Benar adanya jika Kalimantan identik dengan sungai dan hutan. Begitu pesawat siap mendarat di Bandara Sepinggan saja, kita sudah bisa lihat perbedaan warnanya dengan Jakarta. Kalau dari udara Jakarta tampak coklat dan kotak-kotak, maka Balikpapan tampak hijau dan bergerumbul. Bukit Bangkirai adalah salah satu tujuan wisata kesukaan saya di Borneo. Pertama kali berkunjung di tahun 2007, saya langsung jatuh cinta dengan pemandangannya. Pemandangan hutan dan pepohonan yang saya tatap dari ketinggian 30 meter di atas tanah, lengkap dengan birunya langit dan putihnya awan. Jembatan-jembatan kanopi kokoh menghubungkan satu pohon dengan pohon lain, membiarkan kita menikmati alam dari beragam sisi. Ada total 4 jembatan yang jika digabung maka panjangnya mencapai 64 meter. Cantik, sekaligus menegangkan.

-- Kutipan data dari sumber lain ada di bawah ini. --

import Literature.NumberTheory.LFunctions.Zhang2022.RepairStructuralBarrier
import Literature.NumberTheory.LFunctions.Zhang2022.RepairFrakc3S
import Literature.NumberTheory.LFunctions.Zhang2022.RepairCrossFormDictionary
import Literature.NumberTheory.LFunctions.Zhang2022.RepairTentForm
import Literature.NumberTheory.LFunctions.Zhang2022.RepairBarrierAssembly

/-!
# Zhang (2022) §18-margin repair rung — THE VERDICT ASSEMBLY [Q2-1]: for every admissible design,
# `¬ (C₂₃₂(θ)·C₂₃₃(θ) < |𝔡+𝔡′|²(θ))` — NOT-REPAIRABLE-IN-CLASS, with `AdmissibleTheta θ` as the only hypothesis

Trunk T-ANT (NumberTheory/LFunctions). Y. Zhang, *Discrete mean estimates and the Landau–Siegel
zero*, arXiv:2211.02515v1 (2022) [Zhang2022LandauSiegel] — **an unrefereed manuscript under
adjudication; nothing here asserts or denies its Theorems 1–2 or any analytic lemma; no claim about
Landau–Siegel zeros is made. The statement below is about the manuscript's METHOD AS ARCHITECTED (the
class `R` of designs `θ`), not about zeros of `L`-functions.** Rung F-S1R (human ruling D-0077),
RULING R3 (verdict currency = the JOINT criterion T-true of the §2 endgame; architecture STRUCTURAL),
ASSIGNMENTS v2 K-S4: statement = p4 (`RepairStructuralBarrier`), assembly = p6 (this file).

The §2 endgame of the manuscript (Propositions 2.4–2.6 with (2.32)–(2.33), p. 11) needs, at main
order, `C₂₃₂·C₂₃₃ < |𝔡′+𝔡|²` (`Section2MainOrder.MainOrderContradiction` at the printed design). For a
design `θ = (ν₁,ν₂,ν₃; k₁,k₂,k₃; ι₂,ι₃,ι₄; cut₁)` of the class `Repair.AdmissibleTheta` (p4, CLASS R v1
of record) the three main-order functionals OF RECORD are

* `C232S θ` — the (2.32)-side `𝔠₁ + 𝔠₂ + 2Re 𝔠₃` with the EXACT bilinear `𝔠₃` (ruling R2/D2a; p1
  `RepairFrakc3S`: `C232S θ = 𝔅(𝔤_θ, 𝔤_θ)` for the glued `H`-profile `𝔤_θ = g₁ + R̃g₂` — `C232S_eq_form`
  (K-S2) — and `C232S θ = Re 𝔠₁(θ) + Re 𝔠₂(θ) + 2Re 𝔠₃ˢ(θ)` with p2's K-S1 Gram identities
  `frakc1T/frakc2T_eq_mainTermForm`, `C232S_eq_frakc`);
* `C233T θ` — the (2.33)-side constant (p3 `RepairSection10Theta`), `= 𝔅(f_θ, f_θ)` for the tent `f_θ`
  (p3 `RepairTentForm.mainTermForm_tentT_eq_C233T`, K-S1/tent);
* `dSumS θ` — the cross main term `𝔡 + 𝔡′` of (10.1)/(10.17) (p3 `RepairCrossFormDictionary`),
  `= P(𝔤_θ, f_θ)` (`dSumS_eq_polar`, K-S3).

Plugging these identities and the `H¹` witnesses (`gluedS_isH1`, `isH1_tentT`) into p4's
`Repair.not_repairable_true_need_of_dictionary` (Cauchy–Schwarz for the ONE positive semidefinite form
`𝔅`, `MainTermFormCauchySchwarz.norm_sq_mainTermFormPolar_le`) gives the verdict theorem with
`AdmissibleTheta θ` as its ONLY hypothesis:

* **`not_repairable_true_need : ∀ θ, AdmissibleTheta θ → ¬ (C232S θ * C233T θ < ‖dSumS θ‖ ^ 2)`** [Q2-1];
* `normSq_dSumS_le : ‖dSumS θ‖² ≤ C232S θ · C233T θ`; `not_sqrt_closing_in_class` (the
  `MainOrderContradiction` shape `√(C₂₃₂C₂₃₃) < |𝔡′+𝔡|`); `not_repairable_true_need_frakc` (the same with
  `C232S` displayed as `Re 𝔠₁ + Re 𝔠₂ + 2Re 𝔠₃ˢ`); `trueNeed_ratio_le_one_in_class`;
* **`not_printed_chain_in_class`** [Q2-1b]: no admissible design has `C₂₃₂ < 0.001 ∧ C₂₃₃ < 3000 ∧ |𝔡′+𝔡|² > 25`
  (the printed (2.32), (2.33), Prop. 2.4 cannot hold together: `0.001·3000 = 3 < 25`);
* [Q2-6] `0 ≤ C232S θ` is p1's `C232S_nonneg` (re-exported as `margin_nonneg_in_class` through p4's shape).

So: **within the class as architected — any lengths `ν₃ < ν₂ ≤ ½ < ν₁ < 1` with `ν₁ + ν₃ > 1`, any shifts
`0 < k₁ = k₃, k₂ < 5`, any `ι ∈ ℂ³`, cut at `½` — no choice of parameters makes the §2 endgame close at main
order.** The only analytic inputs are the kernel-proved form calculus of the tree (`MainTermForm*`) and the
dictionary identities K-S1–K-S3; no numerics, no new `Prop` facts. The printed point is the instance
`θ₀` (`Section2MainOrder.not_mainOrderContradiction_all`, certified numerically long before); the local
numerical annex (T-print/T-chain floors near `θ₀`) lives in `RepairTiePoints(Cert)` / `RepairTieSegment`.

## References

* Y. Zhang, arXiv:2211.02515v1 (2022), §2 Props. 2.4–2.6, (2.18), (2.32)–(2.33) [p. 10–11], §8 (8.23),
  §9 (9.7), §10 (10.1), (10.17), §§12–17, §18 (18.1)–(18.3) [p. 99–101].
  [cite: Zhang2022LandauSiegel, §§2, 8–10, 12–18]
-/

noncomputable section

open Real Complex ComplexConjugate
open scoped ComplexOrder

namespace Literature.NumberTheory.LFunctions.Zhang2022

namespace Repair

variable {θ : Theta}

/-! ### The class implies the profile side conditions -/

/-- length bounds extracted from the class: `ν₂ < ν₁`, `0 ≤ ν₂`, `ν₁ ≤ 1`.
[cite: Zhang2022LandauSiegel, §2 (2.21)–(2.28)] -/
theorem AdmissibleTheta.assembly_bounds (h : AdmissibleTheta θ) : θ.nu2 < θ.nu1 ∧ 0 ≤ θ.nu2 ∧ θ.nu1 ≤ 1 := by
  obtain ⟨⟨h32, h21⟩, -, h1, h13, -, -, -⟩ := h
  unfold Theta.belowP at h1
  unfold Theta.dualRangesNonempty at h13
  exact ⟨h21, by linarith, h1.le⟩

/-- K-S4 hypothesis `hfp`: the tent `f_θ` is an `H¹` profile on the class (p3 `isH1_tentT`).
[cite: Zhang2022LandauSiegel, §2 (2.28)] -/
theorem tent_isH1_on_class : ∀ θ, AdmissibleTheta θ → IsH1OnUnitInterval (tentT θ) (tentT' θ) :=
  fun _ h => isH1_tentT h.assembly_bounds.1

/-- K-S4 hypothesis `hgl`: the glued `H`-profile `𝔤_θ` is `H¹` on the class (p1 `gluedS_isH1`).
[cite: Zhang2022LandauSiegel, §2 (2.23)–(2.27)] -/
theorem glued_isH1_on_class : ∀ θ, AdmissibleTheta θ → IsH1OnUnitInterval (gluedS θ) (gluedS' θ) :=
  fun _ h => gluedS_isH1 h

/-- K-S4 hypothesis `h232` (K-S2, p1): `C232S θ = 𝔅(𝔤_θ, 𝔤_θ)` (definitional). [cite: Zhang2022LandauSiegel, §18 (18.1), (2.32)] -/
theorem h232_on_class : ∀ θ, AdmissibleTheta θ → C232S θ = mainTermForm (gluedS θ) (gluedS' θ) :=
  fun θ _ => C232S_eq_form θ

/-- K-S4 hypothesis `h233` (K-S1 tent, p3): `C233T θ = 𝔅(f_θ, f_θ)` on the class.
[cite: Zhang2022LandauSiegel, §10 (10.19), §18 (18.3), (2.33)] -/
theorem h233_on_class : ∀ θ, AdmissibleTheta θ → C233T θ = mainTermForm (tentT θ) (tentT' θ) :=
  fun _ h => (mainTermForm_tentT_eq_C233T h.assembly_bounds.1 h.assembly_bounds.2.1 h.assembly_bounds.2.2).symm

/-- K-S4 hypothesis `hsum` (K-S3, p3): `dSumS θ = P(𝔤_θ, f_θ)` on the class (`dSumS_eq_polar`; p1's
`gluedS` IS p3's glued lambda, definitionally). [cite: Zhang2022LandauSiegel, §10 (10.1), (10.17)] -/
theorem hsum_on_class : ∀ θ, AdmissibleTheta θ →
    dSumS θ = mainTermFormPolar (gluedS θ) (gluedS' θ) (tentT θ) (tentT' θ) :=
  fun _ h => dSumS_eq_polar h

/-! ### [Q2-1] The verdict theorem -/

/-- **NOT-REPAIRABLE-IN-CLASS [Q2-1].** For every design `θ` of the admissible class `R`
(`Repair.AdmissibleTheta`: `ν₃ < ν₂ ≤ ½ = cut₁ < ν₁ < 1`, `ν₁ + ν₃ > 1`, `0 < k₁ = k₃ < 5`, `0 < k₂ < 5`,
any `ι₂, ι₃, ι₄ ∈ ℂ`), the joint main-order criterion of the §2 endgame FAILS:
`¬ (C₂₃₂(θ) · C₂₃₃(θ) < |𝔡(θ) + 𝔡′(θ)|²)`, where `C₂₃₂ = Re 𝔠₁ + Re 𝔠₂ + 2Re 𝔠₃` is the (2.32)-side
constant with the exact bilinear `𝔠₃` (`C232S`), `C₂₃₃` the (2.33)-side constant (`C233T`) and `𝔡 + 𝔡′`
the cross main term of (10.17) (`dSumS`) — by Cauchy–Schwarz for the manuscript's one positive
semidefinite main-term form `𝔅` (p4 `not_repairable_true_need_of_dictionary`) and the dictionary
identities K-S1 (p2), K-S2 (p1), K-S3 (p3). A statement about the method's main terms over the class
as architected; nothing about Theorems 1–2 or about zeros. [cite: Zhang2022LandauSiegel, §2 Props. 2.4–2.6, (2.32)–(2.33)] -/
theorem not_repairable_true_need :
    ∀ θ, AdmissibleTheta θ → ¬ (C232S θ * C233T θ < ‖dSumS θ‖ ^ 2) :=
  not_repairable_true_need_of_dictionary C232S C233T dSumS gluedS gluedS' (fun θ => tentT θ)
    (fun θ => tentT' θ) glued_isH1_on_class tent_isH1_on_class h232_on_class h233_on_class hsum_on_class

/-- **Cauchy–Schwarz on the class**: `|𝔡 + 𝔡′|²(θ) ≤ C₂₃₂(θ)·C₂₃₃(θ)` for every admissible `θ`.
[cite: Zhang2022LandauSiegel, §2 after (2.33)] -/
theorem normSq_dSumS_le : ∀ θ, AdmissibleTheta θ → ‖dSumS θ‖ ^ 2 ≤ C232S θ * C233T θ :=
  normSq_dSum_le_of_domination glued_isH1_on_class tent_isH1_on_class
    (fun θ h => (h232_on_class θ h).symm.le) (fun θ h => (h233_on_class θ h).symm.le)
    (fun θ h => (hsum_on_class θ h).symm ▸ le_rfl)

/-- **the `MainOrderContradiction` shape**: `¬ (√(C₂₃₂(θ)C₂₃₃(θ)) < |𝔡 + 𝔡′|(θ))` on the class (at the
printed design this is `Section2MainOrder.not_mainOrderContradiction_all`, certified numerically; here for
EVERY admissible design, structurally). [cite: Zhang2022LandauSiegel, §2 after (2.33)] -/
theorem not_sqrt_closing_in_class :
    ∀ θ, AdmissibleTheta θ → ¬ (Real.sqrt (C232S θ * C233T θ) < ‖dSumS θ‖) :=
  not_sqrt_closing_of_domination glued_isH1_on_class tent_isH1_on_class
    (fun θ h => (h232_on_class θ h).symm.le) (fun θ h => (h233_on_class θ h).symm.le)
    (fun θ h => (hsum_on_class θ h).symm ▸ le_rfl)

/-- **the verdict with `C₂₃₂` displayed through the three feeders**: for every admissible `θ`,
`¬ ((Re 𝔠₁(θ) + Re 𝔠₂(θ) + 2Re 𝔠₃ˢ(θ)) · C₂₃₃(θ) < |𝔡 + 𝔡′|²(θ))` (`𝔠₁, 𝔠₂` = p4's `frakc1T/frakc2T`
(8.23)/(9.7) — 𝔅-values by p2's K-S1; `𝔠₃ˢ` = p1's exact bilinear slot). [cite: Zhang2022LandauSiegel, (8.23), (9.7), (18.1), (2.32)–(2.33)] -/
theorem not_repairable_true_need_frakc : ∀ θ, AdmissibleTheta θ →
    ¬ (((frakc1T θ).re + (frakc2T θ).re + 2 * (frakc3S θ).re) * C233T θ < ‖dSumS θ‖ ^ 2) := by
  intro θ h
  rw [← C232S_eq_frakc h]
  exact not_repairable_true_need θ h

/-- **the variational form**: `|𝔡 + 𝔡′|² / (C₂₃₂C₂₃₃) ≤ 1` on the class (the method's "Rayleigh quotient"
never exceeds the Cauchy–Schwarz value `1`; at the printed design it is `≈ 0.19`, on the twist ridge
`k₁ = k₂` it approaches `1⁻`, cf. REPAIR-LEDGER P6b/P6c). [cite: Zhang2022LandauSiegel, §2 after (2.33)] -/
theorem trueNeed_ratio_le_one_in_class :
    ∀ θ, AdmissibleTheta θ → ‖dSumS θ‖ ^ 2 / (C232S θ * C233T θ) ≤ 1 := by
  intro θ h
  rw [h232_on_class θ h, h233_on_class θ h, hsum_on_class θ h]
  exact trueNeed_ratio_le_one (glued_isH1_on_class θ h) (tent_isH1_on_class θ h)

/-! ### [Q2-1b] the printed chain and [Q2-6] non-negativity -/

/-- **[Q2-1b] PRINTED-TRIPLE INFEASIBILITY on the class.** No admissible design has
`C₂₃₂ < 0.001` ((2.32)) AND `C₂₃₃ < 3000` ((2.33)) AND `|𝔡+𝔡′|² > 25` (Proposition 2.4) at main order —
the §2 chain (T-chain) is not re-instantiable anywhere in `R`. [cite: Zhang2022LandauSiegel, §2 Props. 2.4–2.5, (2.32)–(2.33)] -/
theorem not_printed_chain_in_class :
    ∀ θ, AdmissibleTheta θ → ¬ (C232S θ < 1 / 1000 ∧ C233T θ < 3000 ∧ 25 < ‖dSumS θ‖ ^ 2) :=
  not_printed_chain_of_dictionary C232S C233T dSumS gluedS gluedS' (fun θ => tentT θ) (fun θ => tentT' θ)
    glued_isH1_on_class tent_isH1_on_class h232_on_class h233_on_class hsum_on_class

/-- **[Q2-6] T-zero is impossible in class**: `0 ≤ C₂₃₂(θ)` for every admissible `θ` (= p1's
`C232S_nonneg`, here through p4's `margin_nonneg_of_dictionary`). [cite: Zhang2022LandauSiegel, §2 (2.32), Lemma 2.3] -/
theorem margin_nonneg_in_class : ∀ θ, AdmissibleTheta θ → 0 ≤ C232S θ :=
  margin_nonneg_of_dictionary C232S gluedS gluedS' glued_isH1_on_class h232_on_class

/-- the same three conclusions in the currency of the TRANSCRIBED reading: `C232S = C232D + 2Re(discS)`
(p1 `C232S_eq_C232D_add`; `discS` = the exact-minus-transcribed `𝔠₃` discrepancy of record, `2.2·10⁻⁶`
at `θ₀`) — so the verdict for the transcribed functional `C232D` reads with the explicit two-sided slot
`2Re discS(θ)`. [cite: Zhang2022LandauSiegel, §12 (12.13)–(12.17), §18 (18.1)] -/
theorem not_repairable_true_need_transcribed : ∀ θ, AdmissibleTheta θ →
    ¬ ((C232D θ + 2 * (discS θ).re) * C233T θ < ‖dSumS θ‖ ^ 2) := by
  intro θ h
  rw [← C232S_eq_C232D_add h]
  exact not_repairable_true_need θ h

/-! ### The printed point is a member of the class: the structural verdict covers `θ₀` and the
printed `ι`-family (whose numerical instance is `Section2AllIota.not_mainOrderContradictionG_all`) -/

/-- at the printed design `θ₀` and on the whole printed `ι`-family the structural verdict applies
(`admissible_theta0`, `admissible_thetaIota`). [cite: Zhang2022LandauSiegel, §2 (2.21)–(2.26)] -/
theorem not_repairable_true_need_thetaIota (w2 w3 w4 : ℂ) :
    ¬ (C232S (thetaIota w2 w3 w4) * C233T (thetaIota w2 w3 w4) < ‖dSumS (thetaIota w2 w3 w4)‖ ^ 2)
    ∧ ¬ (C232S theta0 * C233T theta0 < ‖dSumS theta0‖ ^ 2) :=
  ⟨not_repairable_true_need _ (admissible_thetaIota w2 w3 w4), not_repairable_true_need _ admissible_theta0⟩

end Repair

end Literature.NumberTheory.LFunctions.Zhang2022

Lalu, siapa sangka kalau di dalam kota Balikpapan sendiri ada pilihan liburan yang bukan hanya menyegarkan mata tapi juga sarat pendidikan?

Mangrove Center, terletak di bagian belakang Perumahan Graha Indah Balikpapan, merupakan pusat perlindungan hutan Bakau yang dijalankan secara swadaya oleh masyarakat sekitar tanpa campur tangan pemerintah. Mangrove Center lebih mengedepankan misi mengenalkan manfaat pohon Bakau ke sekolah-sekolah. Jadi jangan heran kalo warga Balikpapan banyak yang belum tau keberadaan tempat ini.

Menaiki perahu bermuatan sembilan orang, selama satu jam saya dan keluarga suami menyisiri sungai sambil melayangkan pandang ke pepohonan Bakau di wilayah seluas 150 hektar. Dengan suara lantang, berusaha mengalahkan berisiknya mesin, pemandu kami bercerita panjang lebar tentang fakta-fakta menarik seputar Bakau.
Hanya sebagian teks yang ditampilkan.